The best solution might have been a much shorter flashback, which would have given the rest of The Monkey more time to explore the fun stuff that comes later on. Then again, even the better parts of this movie also have their flaws.

A young boy observes a toy monkey with trepidation

Image: Neon

On to the Final Destination comparisons. Perkins’ biggest innovation is giving his movie’s inanimate killer the ability to activate overly complicated, Rube Goldberg-esque murder machines. Sometimes the vibrations caused by the monkey’s drum set (a change from the short story version, forced by Disney copyright) cause some object to activate. In other situations, it feels more random.

However, in pretty much every major death scene, The Monkey relies heavily on CGI to sell its biggest scares. This undercuts the gruesome nature of Perkins’ most creative deaths, which range from an army of wasps flying into a character’s mouth to a woman jumping headfirst into an electrified swimming pool and exploding on impact. In concept, these are memorable moments. In reality, they’re visually unimpressive to the point of feeling forgettable.

To be fair, The Monkey does have its moments. (I still think about those wasps from time to time.) But overall, it left me feeling disappointed, and worse, lied to. I was expecting big, impressive death contraptions on the scale of Final Destination. What I got instead felt like a pale imitation.

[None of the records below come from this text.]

import Summits.Ventures.QEC.Census.BB.A1s_n168_k6_cde6b9dd.AutsA
import Summits.Ventures.QEC.Census.BB.A1s_n168_k6_cde6b9dd.AutsB
import HarnessLib

set_option Elab.async false
set_option maxRecDepth 200000

/-!
# `[[168,6,16]]` one-level cover certificate of `A1s_n168_k6_cde6b9dd` — ASSEMBLY side: `hauts : autsCompatOK cov hx hz perms ePermqs rowss rowss`
(collector over `AutsA`/`AutsB`; `CertCoverProducers.autsCompatOK_of_forallL`). Theorems only; KERNEL. qec-search-1 g5.
-/

namespace Summit.Ventures.QEC.Census.A1s_n168_k6_cde6b9dd

open Matrix Summit.Ventures.QEC.Census Literature.InformationTheory.QuantumCodes

/-- **`hauts`**: the automorphism tables of T1 (42 translations, index `i ↔ (i / 14, i % 14)`). -/
theorem hauts : autsCompatOK A1s_n168_k6_cde6b9dd.cov hx hz perms ePermqs rowss rowss = true := by
  refine autsCompatOK_of_forallL (by decide) fun i hi => ?_
  have hi' : i < 42 := by simpa [perms] using hi
  interval_cases i
  · exact aut0_ok
  · exact aut1_ok
  · exact aut2_ok
  · exact aut3_ok
  · exact aut4_ok
  · exact aut5_ok
  · exact aut6_ok
  · exact aut7_ok
  · exact aut8_ok
  · exact aut9_ok
  · exact aut10_ok
  · exact aut11_ok
  · exact aut12_ok
  · exact aut13_ok
  · exact aut14_ok
  · exact aut15_ok
  · exact aut16_ok
  · exact aut17_ok
  · exact aut18_ok
  · exact aut19_ok
  · exact aut20_ok
  · exact aut21_ok
  · exact aut22_ok
  · exact aut23_ok
  · exact aut24_ok
  · exact aut25_ok
  · exact aut26_ok
  · exact aut27_ok
  · exact aut28_ok
  · exact aut29_ok
  · exact aut30_ok
  · exact aut31_ok
  · exact aut32_ok
  · exact aut33_ok
  · exact aut34_ok
  · exact aut35_ok
  · exact aut36_ok
  · exact aut37_ok
  · exact aut38_ok
  · exact aut39_ok
  · exact aut40_ok
  · exact aut41_ok

end Summit.Ventures.QEC.Census.A1s_n168_k6_cde6b9dd
/-- **Operations of one compiled instruction are well formed.** [folklore] -/
theorem wf_of_mem_compileInstr (hV : L.Valid Wd R F) (t : ℕ) :
    ∀ (ins : Instr), ins.Shape Wd L.kIn R F → ∀ op ∈ compileInstr L (Wd := Wd) t ins, op.WF
  | .copyIn d off len, hsh, op, hop => by
    obtain ⟨hd, hol, hlen⟩ := hsh
    simp only [compileInstr, List.mem_map, List.mem_range] at hop
    obtain ⟨j, hj, rfl⟩ := hop
    exact Layout.iw_ne_regW hV (by omega)
  | .setBit d i', hsh, op, hop => by
    simp only [compileInstr] at hop
    split_ifs at hop
    · simp only [List.mem_singleton] at hop; subst hop; trivial
    · simp at hop
  | .add d a b sh, hsh, op, hop => by
    obtain ⟨hd, ha, hb, hda, hdb, hab⟩ := hsh
    simp only [compileInstr, List.mem_map] at hop
    obtain ⟨op', hop', rfl⟩ := hop
    exact ClOp.WF.map (Layout.addEmb_injective hV hd ha hb hda hdb hab) (addOps_wf (m := Wd) op' hop')
  | .andBit d x i' y, hsh, op, hop => by
    obtain ⟨hd, hx, hy, hdx, hdy, hxy, hi'⟩ := hsh
    simp only [compileInstr, List.mem_map, List.mem_range] at hop
    obtain ⟨j, hj, rfl⟩ := hop
    refine ⟨fun e => hxy (Layout.regW_inj hi' hj e).1, fun e => hdx (Layout.regW_inj hi' hj e).1.symm, fun e => hdy (Layout.regW_inj hj hj e).1.symm⟩
  | .lt f a b, hsh, op, hop => by
    obtain ⟨hf, ha, hb, hab⟩ := hsh
    simp only [compileInstr, List.mem_append, List.mem_map, List.mem_singleton] at hop
    rcases hop with ⟨op', hop', rfl⟩ | rfl
    · exact ClOp.WF.map (Layout.ltEmb_injective hV ha hb hab) (ltOps_wf (m := Wd) op' hop')
    · exact fun e => Layout.flagW_ne_scrW hV hf e.symm
  | .fnot f g, hsh, op, hop => by
    obtain ⟨hf, hg, hfg⟩ := hsh
    simp only [compileInstr, List.mem_cons, List.not_mem_nil, or_false] at hop
    rcases hop with rfl | rfl
    · exact fun e => hfg (flagW_injective e).symm
    · trivial
  | .fand f g h, hsh, op, hop => by
    obtain ⟨hf, hg, hh, hfg, hfh, hgh⟩ := hsh
    simp only [compileInstr, List.mem_singleton] at hop
    subst hop
    exact ⟨fun e => hgh (flagW_injective e), fun e => hfg (flagW_injective e).symm, fun e => hfh (flagW_injective e).symm⟩
  | .forr f g h, hsh, op, hop => by
    obtain ⟨hf, hg, hh, hfg, hfh, hgh⟩ := hsh
    simp only [compileInstr, List.mem_cons, List.not_mem_nil, or_false] at hop
    rcases hop with rfl | rfl | rfl | rfl | rfl | rfl
    · trivial
    · trivial
    · exact ⟨fun e => hgh (flagW_injective e), fun e => hfg (flagW_injective e).symm, fun e => hfh (flagW_injective e).symm⟩
    · trivial
    · trivial
    · trivial

/-- Operations of a compiled program are well formed. [folklore] -/
theorem wf_of_mem_compileFrom (hV : L.Valid Wd R F) : ∀ (p : List Instr) (t : ℕ), (∀ ins ∈ p, ins.Shape Wd L.kIn R F) →
    ∀ op ∈ compileFrom L (Wd := Wd) t p, op.WF
  | [], _, _, op, hop => by simp [compileFrom] at hop
  | ins :: p, t, hsh, op, hop => by
    rw [compileFrom, List.mem_append] at hop
    rcases hop with hop | hop
    · exact wf_of_mem_compileInstr hV t ins (hsh ins (by simp)) op hop
    · exact wf_of_mem_compileFrom hV p (t + 1) (fun i hi => hsh i (by simp [hi])) op hop

/-- **Every operation of a compiled well-formed program is well formed.** [folklore] -/
theorem wf_of_mem_compile (hV : L.Valid Wd R F) {p : List Instr} (hp : ProgWF Wd L.kIn R F p) :
    ∀ op ∈ compile L (Wd := Wd) p, op.WF :=
  wf_of_mem_compileFrom hV p 0 hp.shape

/-- **Targets of one compiled instruction are at or above the register base** (valid layout).
[folklore] -/
theorem rb_le_target_of_mem_compileInstr (hV : L.Valid Wd R F) (t : ℕ) :
    ∀ (ins : Instr) (op : ClOp ℕ), op ∈ compileInstr L (Wd := Wd) t ins → L.rb ≤ op.target
  | .copyIn d off len, op, hop => by
    simp only [compileInstr, List.mem_map, List.mem_range] at hop
    obtain ⟨j, hj, rfl⟩ := hop
    simp [ClOp.target, Layout.regW, Nat.add_assoc]
  | .setBit d i', op, hop => by
    simp only [compileInstr] at hop
    split_ifs at hop
    · simp only [List.mem_singleton] at hop; subst hop; simp [ClOp.target, Layout.regW, Nat.add_assoc]
    · simp at hop
  | .add d a b sh, op, hop => by
    have h1 := hV.fb_ge; have h2 := hV.sb_ge
    simp only [compileInstr, List.mem_map] at hop
    obtain ⟨op', hop', rfl⟩ := hop
    rw [ClOp.target_map]
    cases op'.target with
    | a j => simp [Layout.addEmb, Layout.regW, Nat.add_assoc]
    | b j =>
      simp only [Layout.addEmb]
      split_ifs
      · simp [Layout.regW, Nat.add_assoc]
      · simp only [Layout.zerW]; have : 0 ≤ R * Wd := Nat.zero_le _; omega
    | s j => simp [Layout.addEmb, Layout.regW, Nat.add_assoc]
    | c j => show L.rb ≤ L.carW (Wd := Wd) t j; simp only [Layout.carW]; have : 0 ≤ R * Wd := Nat.zero_le _; omega
  | .andBit d x i' y, op, hop => by
    simp only [compileInstr, List.mem_map, List.mem_range] at hop
    obtain ⟨j, hj, rfl⟩ := hop
    simp [ClOp.target, Layout.regW, Nat.add_assoc]
  | .lt f a b, op, hop => by
    have h1 := hV.fb_ge; have h2 := hV.sb_ge
    simp only [compileInstr, List.mem_append, List.mem_map, List.mem_singleton] at hop
    rcases hop with ⟨op', hop', rfl⟩ | rfl
    · rw [ClOp.target_map]
      cases op'.target with
      | a j => simp [Layout.ltEmb, Layout.regW, Nat.add_assoc]
      | b j => simp [Layout.ltEmb, Layout.regW, Nat.add_assoc]
      | s j => show L.rb ≤ L.sumW (Wd := Wd) t j; simp only [Layout.sumW]; have : 0 ≤ R * Wd := Nat.zero_le _; omega
      | c j => show L.rb ≤ L.carW (Wd := Wd) t j; simp only [Layout.carW]; have : 0 ≤ R * Wd := Nat.zero_le _; omega
    · simp only [ClOp.target, Layout.flagW]; have : 0 ≤ R * Wd := Nat.zero_le _; omega
  | .fnot f g, op, hop => by
    have h1 := hV.fb_ge
    simp only [compileInstr, List.mem_cons, List.not_mem_nil, or_false] at hop
    rcases hop with rfl | rfl <;> · simp only [ClOp.target, Layout.flagW]; have : 0 ≤ R * Wd := Nat.zero_le _; omega
  | .fand f g h, op, hop => by
    have h1 := hV.fb_ge
    simp only [compileInstr, List.mem_singleton] at hop
    subst hop; simp only [ClOp.target, Layout.flagW]; have : 0 ≤ R * Wd := Nat.zero_le _; omega
  | .forr f g h, op, hop => by
    have h1 := hV.fb_ge
    simp only [compileInstr, List.mem_cons, List.not_mem_nil, or_false] at hop
    rcases hop with rfl | rfl | rfl | rfl | rfl | rfl <;>
      · simp only [ClOp.target, Layout.flagW]; have : 0 ≤ R * Wd := Nat.zero_le _; omega

/-- Targets of a compiled program are at or above the register base. [folklore] -/
theorem rb_le_target_of_mem_compileFrom (hV : L.Valid Wd R F) : ∀ (p : List Instr) (t : ℕ) (op : ClOp ℕ),
    op ∈ compileFrom L (Wd := Wd) t p → L.rb ≤ op.target
  | [], _, op, hop => by simp [compileFrom] at hop
  | ins :: p, t, op, hop => by
    rw [compileFrom, List.mem_append] at hop
    rcases hop with hop | hop
    · exact rb_le_target_of_mem_compileInstr hV t ins op hop
    · exact rb_le_target_of_mem_compileFrom hV p (t + 1) op hop

/-- **Targets of `compile L p` are at or above the register base** (so input wires are never
targets). [folklore] -/
theorem rb_le_target_of_mem_compile (hV : L.Valid Wd R F) {p : List Instr} : ∀ op ∈ compile L (Wd := Wd) p, L.rb ≤ op.target :=
  fun op hop => rb_le_target_of_mem_compileFrom hV p 0 op hop

end SLP

/-! ### The gadget's flag program and its value on the labels of the sandwich -/

section Flag

variable {N : ℕ} (hN : 0 < N) {Wd : ℕ} (L : SLP.Layout) (R F T : ℕ)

Theo James stares through a cracked car windshield in The Monkey

Image: Neon

There’s still plenty to enjoy in The Monkey. The cast is great — James does an impressive job playing a twins with wildly contrasting personalities, tatiana maslany makes the most of her very limited screentime, and there’s even a funny cameo from Oz Perkins himself — the soundtrack is eclectic and well-selected, and the toy monkey prop is downright terrifying to look at.

If I hadn’t gone into theaters last year with sky-high expectations, I probably would have enjoyed it a lot more. So hopefully, this article serves to lower the bar for anyone curious about watching The Monkey now that it’s on Hulu. With all that viral marketing and hype a distant memory, there’s a chance to judge this movie on its own merits. I still wouldn’t expect much more than a middling Final Destination knockoff with light Stephen King vibes, but if that description isn’t a turnoff, you might just enjoy your time with this weird little horror movie.